#### [Source data]

● ● ● ● ●

omit [NeZero N] in
/-- `exp iξ(0 + 0) = 1` as a configuration. [cite: Balaban1987RG1, (1.13) p.262 (bookkeeping)] -/
private theorem expI_zero_add_zero_cfg (ξ : ℝ) :
    (fun b : PBond P 0 => expI ξ ((0 : PBond P 0 → MatA N) b + (0 : PBond P 0 → MatA N) b)) = 1 := by
  funext b; rw [Pi.zero_apply, add_zero, expI_zero]; rfl

/-- The cost of the unit gauge transformation: `‖1‖·‖1⁻¹‖ ≤ e^{x}` for `0 ≤ x`. [folklore] -/
private theorem cost_one {x : ℝ} (hx : 0 ≤ x) (y : Site P 0) :
    ‖((1 : Site P 0 → (MatA N)ˣ) y : MatA N)‖ * ‖(↑((1 : Site P 0 → (MatA N)ˣ) y)⁻¹ : MatA N)‖ ≤ Real.exp x := by
  simp only [Pi.one_apply, inv_one, Units.val_one, norm_one, mul_one]
  have := Real.add_one_le_exp x
  linarith

/-- **THE ZERO-LETTER `JInputs` AT THE FRAMES OF RECORD over the unit recipe** (every value of the variables): `Φ₀ = (1, 0)`, `𝐇 = H₁ = 0`, `ℓ = 0`, every gauge transformation `1`,
`ctr = id`, letters `𝐊 = 𝐀₂ = 0`; the identity fields read `1 = 1` ∕ `0 = 0` at the unit backgrounds, the size fields `0 < (positive)` ∕ `0 ≤ B₃|B′|`, the costs `1 ≤ e^{(≥ 0)}`.
A witness for the BINDER; NOT print's letters. [cite: Balaban1987RG1, (3.37)–(3.52) pp.277–280 (bookkeeping: the junk instance)] -/
private theorem nonempty_jInputs_zero (hRz : Rz = Sect2.Residual.unit P (MatA N)) (lam : ResidB12Run P N M) {cB : ℝ} (hcB : 0 < cB)
    (hB₃ : 0 < lam.consts.B₃) (hO₁ : 0 < lam.consts.O₁) (hM : 0 < lam.consts.M) (hβ : 0 < lam.consts.β) (hα₀ : 0 < lam.consts.α₀) (hα₁ : 0 < lam.consts.α₁)
    (hB'' : 0 ≤ lam.B₃'') (τ : ℝ) {n : ℝ} (hn : 0 ≤ n) :
    Nonempty (JInputs (suModel N) lam.consts (lam.frameX Rz) (lam.frameBox Rz) (lam.csX cB) (lam.csBox cB) lam.regionY (slProj N) lam.idx.η lam.B₃'' lam.α₀
      lam.idx.j τ n (0 : PBond P 0 → MatA N) (0 : PBond P 0 → MatA N)) := by
  have hL : 0 < lam.consts.L := Nat.cast_pos.mpr P.L_pos
  have hη : 0 < lam.idx.η := pow_pos (inv_pos.mpr (Nat.cast_pos.mpr P.L_pos)) _
  have hx : 0 < lam.consts.L ^ (lam.idx.j - 1) * lam.idx.η := by positivity
  have hS1 : 0 < lam.consts.B₃ ^ 2 * lam.consts.O₁ * lam.consts.M * lam.consts.α₀ * (lam.consts.L ^ (lam.idx.j - 1) * lam.idx.η) := by positivity
  have hS2 : 0 < lam.consts.B₃ * (lam.consts.B₃ * lam.consts.O₁ * lam.consts.M * lam.consts.α₀ * (lam.consts.L ^ (lam.idx.j - 1) * lam.idx.η)) ^ 2 := by positivity
  have hS3 : 0 < lam.consts.β * lam.consts.α₀ * (lam.consts.L ^ (lam.idx.j - 1) * lam.idx.η) ^ 2 := by positivity
  have hα₀' : 0 < lam.α₀ := hα₀
  have h2β : 0 < 1 + 2 * lam.consts.β := by positivity
  refine ⟨
    { Φ₀ := unitPair
      hΦ₀ := satisfies_unitPair_frameBox hRz (suModel N) lam hcB (mul_pos h2β hα₀) (mul_pos h2β hα₁) hα₀'
      H := 0, H₁ := 0, ℓ := 0, uj := 1, ubar1 := 1, vj := 1, v := 1, ubar := fun _ => 1, w₁ := fun _ => 1
      ctr := fun _ x => x
      hKgc := fun _ => (suModel N).gc.zero_mem
      hAgc := fun _ => (suModel N).gc.zero_mem
      huj := cost_one (by positivity)
      hubar1 := cost_one (by positivity)
      hvj := cost_one (by positivity)
      hv := cost_one (by positivity)
      hubar := fun _ _ => rfl
      h339 := fun p _ => by
        rw [expI_zero_cfg, bg_Un_frameBox hRz, plaq_gaugeU, plaq_one, mul_one, mul_inv_cancel]
      h342 := fun b _ => by
        rw [expI_zero_cfg, B12Eq44Space.current_one, bg_Jn_frameBox hRz, Pi.zero_apply, smul_zero, mul_zero, zero_mul]
      h338 := fun m _ _ p _ => by
        rw [bg_Un_frameX hRz, expI_zero_add_zero_cfg, plaq_gaugeU, plaq_one, mul_one, mul_inv_cancel]
      hJn := fun m _ _ b _ => by
        rw [bg_Jn_frameX hRz, Pi.zero_apply, expI_zero_add_zero_cfg, inv_one, mul_one, gaugeU_one, B12Eq44Space.current_one]
      h338₁ := fun m _ _ p _ => by
        rw [bg_Un_frameX hRz, gaugeU_one]
      hJn₁ := fun m _ _ b _ => by
        rw [bg_Jn_frameX hRz, Pi.zero_apply, gaugeU_one, B12Eq44Space.current_one]
      hH := fun b => by rw [Pi.zero_apply, norm_zero]; exact hS1
      hHd := fun μ ν y => by
        simp only [grad, Pi.zero_apply, sub_self, smul_zero, norm_zero]
        exact hS1
      h45 := fun p _ => by
        simp only [Pi.zero_apply, add_zero, sub_self, smul_zero, norm_zero]
        exact hS2
      hK := fun b => by rw [Pi.zero_apply, norm_zero]; exact hS1
      hKd := fun μ ν y => by
        simp only [grad, Pi.zero_apply, sub_self, smul_zero, norm_zero]
        exact hS1
      h45τ := fun p _ => by
        simp only [Pi.zero_apply, add_zero, sub_self, smul_zero, norm_zero]
        exact hS2
      hA := fun b => by rw [Pi.zero_apply, norm_zero]; positivity
      hAd := fun μ ν y => by
        simp only [grad, Pi.zero_apply, sub_self, smul_zero, norm_zero]
        positivity
      hS := fun b _ => by
        rw [sub_zero, B12CondIIIJConcreteModels.lapCur_zero, norm_zero]
        exact hS3
      hSτ := fun b _ => by
        rw [smul_zero, sub_zero, B12CondIIIJConcreteModels.lapCur_zero, norm_zero]
        exact hS3
      hA2 := fun b _ => by
        rw [B12CondIIIJConcreteModels.lapCur_zero, norm_zero]
        positivity }⟩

● ● ● ● ●

#### [Exercise brief]
Your answer should contain every entry, transcribed exactly.

#### [Reply]
omit [NeZero N] in
/-- `exp iξ(0 + 0) = 1` as a configuration. [cite: Balaban1987RG1, (1.13) p.262 (bookkeeping)] -/
private theorem expI_zero_add_zero_cfg (ξ : ℝ) :
    (fun b : PBond P 0 => expI ξ ((0 : PBond P 0 → MatA N) b + (0 : PBond P 0 → MatA N) b)) = 1 := by
  funext b; rw [Pi.zero_apply, add_zero, expI_zero]; rfl

/-- The cost of the unit gauge transformation: `‖1‖·‖1⁻¹‖ ≤ e^{x}` for `0 ≤ x`. [folklore] -/
private theorem cost_one {x : ℝ} (hx : 0 ≤ x) (y : Site P 0) :
    ‖((1 : Site P 0 → (MatA N)ˣ) y : MatA N)‖ * ‖(↑((1 : Site P 0 → (MatA N)ˣ) y)⁻¹ : MatA N)‖ ≤ Real.exp x := by
  simp only [Pi.one_apply, inv_one, Units.val_one, norm_one, mul_one]
  have := Real.add_one_le_exp x
  linarith

/-- **THE ZERO-LETTER `JInputs` AT THE FRAMES OF RECORD over the unit recipe** (every value of the variables): `Φ₀ = (1, 0)`, `𝐇 = H₁ = 0`, `ℓ = 0`, every gauge transformation `1`,
`ctr = id`, letters `𝐊 = 𝐀₂ = 0`; the identity fields read `1 = 1` ∕ `0 = 0` at the unit backgrounds, the size fields `0 < (positive)` ∕ `0 ≤ B₃|B′|`, the costs `1 ≤ e^{(≥ 0)}`.
A witness for the BINDER; NOT print's letters. [cite: Balaban1987RG1, (3.37)–(3.52) pp.277–280 (bookkeeping: the junk instance)] -/
private theorem nonempty_jInputs_zero (hRz : Rz = Sect2.Residual.unit P (MatA N)) (lam : ResidB12Run P N M) {cB : ℝ} (hcB : 0 < cB)
    (hB₃ : 0 < lam.consts.B₃) (hO₁ : 0 < lam.consts.O₁) (hM : 0 < lam.consts.M) (hβ : 0 < lam.consts.β) (hα₀ : 0 < lam.consts.α₀) (hα₁ : 0 < lam.consts.α₁)
    (hB'' : 0 ≤ lam.B₃'') (τ : ℝ) {n : ℝ} (hn : 0 ≤ n) :
    Nonempty (JInputs (suModel N) lam.consts (lam.frameX Rz) (lam.frameBox Rz) (lam.csX cB) (lam.csBox cB) lam.regionY (slProj N) lam.idx.η lam.B₃'' lam.α₀
      lam.idx.j τ n (0 : PBond P 0 → MatA N) (0 : PBond P 0 → MatA N)) := by
  have hL : 0 < lam.consts.L := Nat.cast_pos.mpr P.L_pos
  have hη : 0 < lam.idx.η := pow_pos (inv_pos.mpr (Nat.cast_pos.mpr P.L_pos)) _
  have hx : 0 < lam.consts.L ^ (lam.idx.j - 1) * lam.idx.η := by positivity
  have hS1 : 0 < lam.consts.B₃ ^ 2 * lam.consts.O₁ * lam.consts.M * lam.consts.α₀ * (lam.consts.L ^ (lam.idx.j - 1) * lam.idx.η) := by positivity
  have hS2 : 0 < lam.consts.B₃ * (lam.consts.B₃ * lam.consts.O₁ * lam.consts.M * lam.consts.α₀ * (lam.consts.L ^ (lam.idx.j - 1) * lam.idx.η)) ^ 2 := by positivity
  have hS3 : 0 < lam.consts.β * lam.consts.α₀ * (lam.consts.L ^ (lam.idx.j - 1) * lam.idx.η) ^ 2 := by positivity
  have hα₀' : 0 < lam.α₀ := hα₀
  have h2β : 0 < 1 + 2 * lam.consts.β := by positivity
  refine ⟨
    { Φ₀ := unitPair
      hΦ₀ := satisfies_unitPair_frameBox hRz (suModel N) lam hcB (mul_pos h2β hα₀) (mul_pos h2β hα₁) hα₀'
      H := 0, H₁ := 0, ℓ := 0, uj := 1, ubar1 := 1, vj := 1, v := 1, ubar := fun _ => 1, w₁ := fun _ => 1
      ctr := fun _ x => x
      hKgc := fun _ => (suModel N).gc.zero_mem
      hAgc := fun _ => (suModel N).gc.zero_mem
      huj := cost_one (by positivity)
      hubar1 := cost_one (by positivity)
      hvj := cost_one (by positivity)
      hv := cost_one (by positivity)
      hubar := fun _ _ => rfl
      h339 := fun p _ => by
        rw [expI_zero_cfg, bg_Un_frameBox hRz, plaq_gaugeU, plaq_one, mul_one, mul_inv_cancel]
      h342 := fun b _ => by
        rw [expI_zero_cfg, B12Eq44Space.current_one, bg_Jn_frameBox hRz, Pi.zero_apply, smul_zero, mul_zero, zero_mul]
      h338 := fun m _ _ p _ => by
        rw [bg_Un_frameX hRz, expI_zero_add_zero_cfg, plaq_gaugeU, plaq_one, mul_one, mul_inv_cancel]
      hJn := fun m _ _ b _ => by
        rw [bg_Jn_frameX hRz, Pi.zero_apply, expI_zero_add_zero_cfg, inv_one, mul_one, gaugeU_one, B12Eq44Space.current_one]
      h338₁ := fun m _ _ p _ => by
        rw [bg_Un_frameX hRz, gaugeU_one]
      hJn₁ := fun m _ _ b _ => by
        rw [bg_Jn_frameX hRz, Pi.zero_apply, gaugeU_one, B12Eq44Space.current_one]
      hH := fun b => by rw [Pi.zero_apply, norm_zero]; exact hS1
      hHd := fun μ ν y => by
        simp only [grad, Pi.zero_apply, sub_self, smul_zero, norm_zero]
        exact hS1
      h45 := fun p _ => by
        simp only [Pi.zero_apply, add_zero, sub_self, smul_zero, norm_zero]
        exact hS2
      hK := fun b => by rw [Pi.zero_apply, norm_zero]; exact hS1
      hKd := fun μ ν y => by
        simp only [grad, Pi.zero_apply, sub_self, smul_zero, norm_zero]
        exact hS1
      h45τ := fun p _ => by
        simp only [Pi.zero_apply, add_zero, sub_self, smul_zero, norm_zero]
        exact hS2
      hA := fun b => by rw [Pi.zero_apply, norm_zero]; positivity
      hAd := fun μ ν y => by
        simp only [grad, Pi.zero_apply, sub_self, smul_zero, norm_zero]
        positivity
      hS := fun b _ => by
        rw [sub_zero, B12CondIIIJConcreteModels.lapCur_zero, norm_zero]
        exact hS3
      hSτ := fun b _ => by
        rw [smul_zero, sub_zero, B12CondIIIJConcreteModels.lapCur_zero, norm_zero]
        exact hS3
      hA2 := fun b _ => by
        rw [B12CondIIIJConcreteModels.lapCur_zero, norm_zero]
        positivity }⟩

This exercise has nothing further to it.